Since Custom Stitches is entirely a small form of business, which has the desire to expand its operations, it will, therefore, be wise to narrow the sources of finances which will be of beneficial use to it.
The first source of finance is bank loans. Andy may as well decide to get commercial bank loans and either specify them to business or consumer loans. The reason for opting for a bank loan is due to the fact that the loan can easily be accessed provided there are personal or company assets that will act as security at the same time. For business loans, lenders will always demand personal guarantees and so Andy should be well versed with this in case he needs this type of funding. The other thing the bank will request for this loan is a collateral, the reason being that the bank wants to really comprehend whether the project to be handled is worth taking a risk (Snell, 2003).

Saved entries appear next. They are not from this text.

/-- **stub (r17, unchanged at r18; OPEN class-wide; hardest; THE research statement of the line since r18 — the `p ≥ 5` child in
MAZUR-MAIN-CONJECTURE currency; the `p = 3` analogue now lives inside item 23178, `stub_x11aLowerHalfAtThree` below)**: at
every DEEP X11a pair with `p ≥ 5` (`#Ш(E)_an` not a `p`-adic unit), BOTH images of `ρ̄_{E,p}`, MAZUR'S CYCLOTOMIC MAIN CONJECTURE holds for `E`
itself at the multiplicative prime `p` (`X2.MazurMainConjectureAt W p`, `Rank1Residual/X2/Cells.lean`: for the cyclotomic `ℤ_p`-extension, every
newform `f` of `W`, every period ratio `ϖ` and every Pontryagin-dual datum of `Sel_{p^∞}(E/ℚ_∞)` — `X(E/ℚ_∞)` is `Λ`-torsion and `char_Λ X = (g)` with
`g · w = ϖ · L_p(E)` for a unit `w`, the trivial-zero factor `T` inserted at a split prime; Néron-normalised; verbatim the conclusion of Skinner 2016
Thm. A, which is printed under (irr) + (ram) — and X11a has no (ram) prime by definition).  Routed to the lower half through the FIVE-fact door
`ClassX11a.missingLowerBoundAt_of_mazurMainConjectureAt_of_facts` (modularity, Stein–Wuthrich 6.1 ×2, GZK, Greenberg–Stevens at the pair; no EPW ∕
Wan ∕ Deligne–Serre ∕ Hida ∕ Kato instance).  r3–r16 displayed this locus in GREENBERG-μ currency (`stub_muAnDeepFive`: some coefficient of the
Néron-normalised Mazur–Tate–Teitelbaum function is a `p`-adic unit, Conj. 1.11); that text IMPLIES this one modulo facts r16 displayed
(`stub_mazurMCAtDeepFive_of_muAnDeepFive` below: Wan's member + EPW transport + A32 ∕ the `_contra` packages), so the re-cut is monotone and every
per-pair `μ`-certificate (158 ∕ 158 deep surjective pairs with `N < 5·10⁵`; no deep non-surjective X11a pair known in that range) still gives
Mazur's statement at its pair; and on the SURJECTIVE locus this text is EQUIVALENT to the crux restricted there modulo A32, Stein–Wuthrich 6.1 ×2,
GZK, modularity, Greenberg–Stevens (`Theorems.Birth.mazurMCAtSurjFive_iff_lowerSurjFive_of_facts`) — the weakest child a line can display.
SUFFICIENT conditions in print-shape: Greenberg's Conj. 1.11 + X. Wan Thm. 4 + EPW (the r16 road); a (ram)-free multiplicative analogue of Skinner
2016 Thm. A ∕ of Burungale–Castella–Skinner 2025 (good `p > 3` in print; the route's KILL-CRITERIA pivot «BCS §5 programme»).  On the surjective
locus Kato–Wuthrich A32 already gives `char ∣ L_p` integrally, so the open content is ONE divisibility.  A research statement, displayed as a
stub, never as a fact; NOT in print.  [cite: Skinner2016PacificMC, Thm. A (§1) with §3.2–3.3 (shape; printed under (irr)+(ram))]
[cite: MazurTateTeitelbaum1986Invent, §I.14 (shape only)] [cite: GreenbergLNM1716, §1 Conj. 1.11 (p. 61)] [cite: Wan2015, Thm. 4 (pp. 4–5)]
[cite: Wuthrich2014, Thm. 3 (p. 382), Cor. 19 (p. 399)] -/
theorem stub_mazurMCAtDeepFive :
    ∀ (W : WeierstrassCurve ℚ) [W.IsElliptic] [W.IsGloballyMinimal] (p : ℕ) [Fact p.Prime],
      ClassX11a W p → 5 ≤ p → ¬ X11a.ShaAnUnit W p → X2.MazurMainConjectureAt W p := by
  sorry

/-- **stub (r18; NEW; = item stmt-BirchSwinnertonDyer-23178 `X11aLowerHalfAtThree` — its text VERBATIM; stub ≡ item)**: crux L READ AT
`p = 3` — for every globally minimal `V` of class X11a at `3` (`r_an = 0`, `3 ‖ N`, `E[3]` irreducible, no (ram) prime), the main-conjecture
(lower) half `ord₃ #Ш(E)_an ≤ ord₃ #Ш(E)` (`Typed.MissingLowerBoundAt V 3`).  Filed by planner bsd-stepL g42 (RULING 73 (d), 2026-08-28T19:11Z)
on routes `ClassRecordThree` ∕ `KolyvaginRoadThree` as the registered stub of crux 19109's line inert r20, «so that the two halves of 19064 live
where they are consumed».  EQUIVALENT (pure logic, `Theorems.Birth.lowerAtThree_iff_threeDeep`) to the cell's guarded binder `∀ W p, ClassX11a W p →
p = 3 → ¬ X11a.ShaAnUnit W p → MissingLowerBoundAt W p` (unit pairs free).  r17's `p = 3` branch PROVES it modulo r17's `p = 3` children
(`stub_x11aLowerHalfAtThree_of_r17` below; = `Theorems.Birth.lowerAtThree_of_children_r17_three`, whose by-name twin is that item's planner turnkey): finite flat at
`3` — the Hesse-pencil partner (fact-free) + EPW Cor. 5.1.4 ∕ Yan–Zhu 4.9 ∕ EPW Thm. 1 alg with Kato–Wuthrich A32, THEOREM B inside; très ramifié —
Mazur's cyclotomic main conjecture at the pair (OPEN; printed only under (ram), Skinner 2016 Thm. A) through the five-fact door.  OPEN class-wide
through that research statement; an ITEM of two other routes, displayed here as a stub, never as a fact.
[cite: Miller2011LMS, Def. 1.1 (arXiv:1010.2431 p. 3)] [cite: Skinner2016PacificMC, Thm. A and Thm. C (shape; printed under (irr)+(ram))]
[cite: SkinnerUrban2014, Thm. 3.29 (shape only)] -/
theorem stub_x11aLowerHalfAtThree :
    ∀ (V : WeierstrassCurve ℚ) [V.IsElliptic] [V.IsGloballyMinimal], ClassX11a V 3 → MissingLowerBoundAt V 3 := by
  sorry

The major advantage with bank loans is the fact that they have a high leverage return and can easily be accessed if the borrower, which in this case is Andy, possesses worthy company assets that will be used for security purposes. The major disadvantage with bank loans, especially business loans, is the fact that the bank may demand the borrower to come up with the full amount lend in case it is suspected that the business is facing hard financial times. Another disadvantage with bank loans is that they usually come with high interest rates and repayment of these may thus be costly to Custom Stitches.
The second source of finance for Custom Stitches is government guaranteed loans. This type of loans is basically concerned with small businesses that are in need of expansion support. The Small Business Administration (SBA) acts as the main guarantor on loans for this small business. However, Custom Stitches will have to work hard if they are going to conduct business with lenders who partner with SBA to make the project a success altogether. The funds provided by SBA are usually not meant for other purposes rather than developing (expanding) the small businesses in hand. The restrictions put forth for small businesses, which aspire to access the funding, are that the businesses must meet the stipulated size limits that have been set by the SBA. The business must also be meant to make profit and, lastly, the business must be owned and operated independently (Peters& Waterman, 2002). The major advantage with this form of financing is the fact that it is easily accessible, provided the business meets the selection criteria. It is also less costly in comparison to bank loans in the sense that the government subsidizes the interest rates to be paid as a way of encouraging growth and development in the business sector. The major disadvantage with this type of funding is the fact that it can be somewhat difficult to access especially when the business does not qualify for the loan.
The third and the last kind of financing for Custom Stitches to consider is the one that is obtained from family members and friends. When funds are obtained from close relatives and friends, there is usually little or no interest to be paid for it. Therefore, the funds can be invested without any restrictions. However, it is predetermined that before receiving this kind of finances the business must first compose an agreement indicating when and how the funds will be repaid to them (Rudman, 1999). The major advantage of this form of financing is that it is cheap and does not require filling of complex paperwork. The major disadvantage is that the family members and friends may decide to mix business with pleasure so that business operations are affected negatively.
In conclusion, I think that Custom Stitches should go for either one of these three methods or rather combine them in case they are easily accessible. But, in case government loans and money from relatives and friends prove to be a challenge, then bank loans will be the best option to consider, since it is formal and can be easily accessed.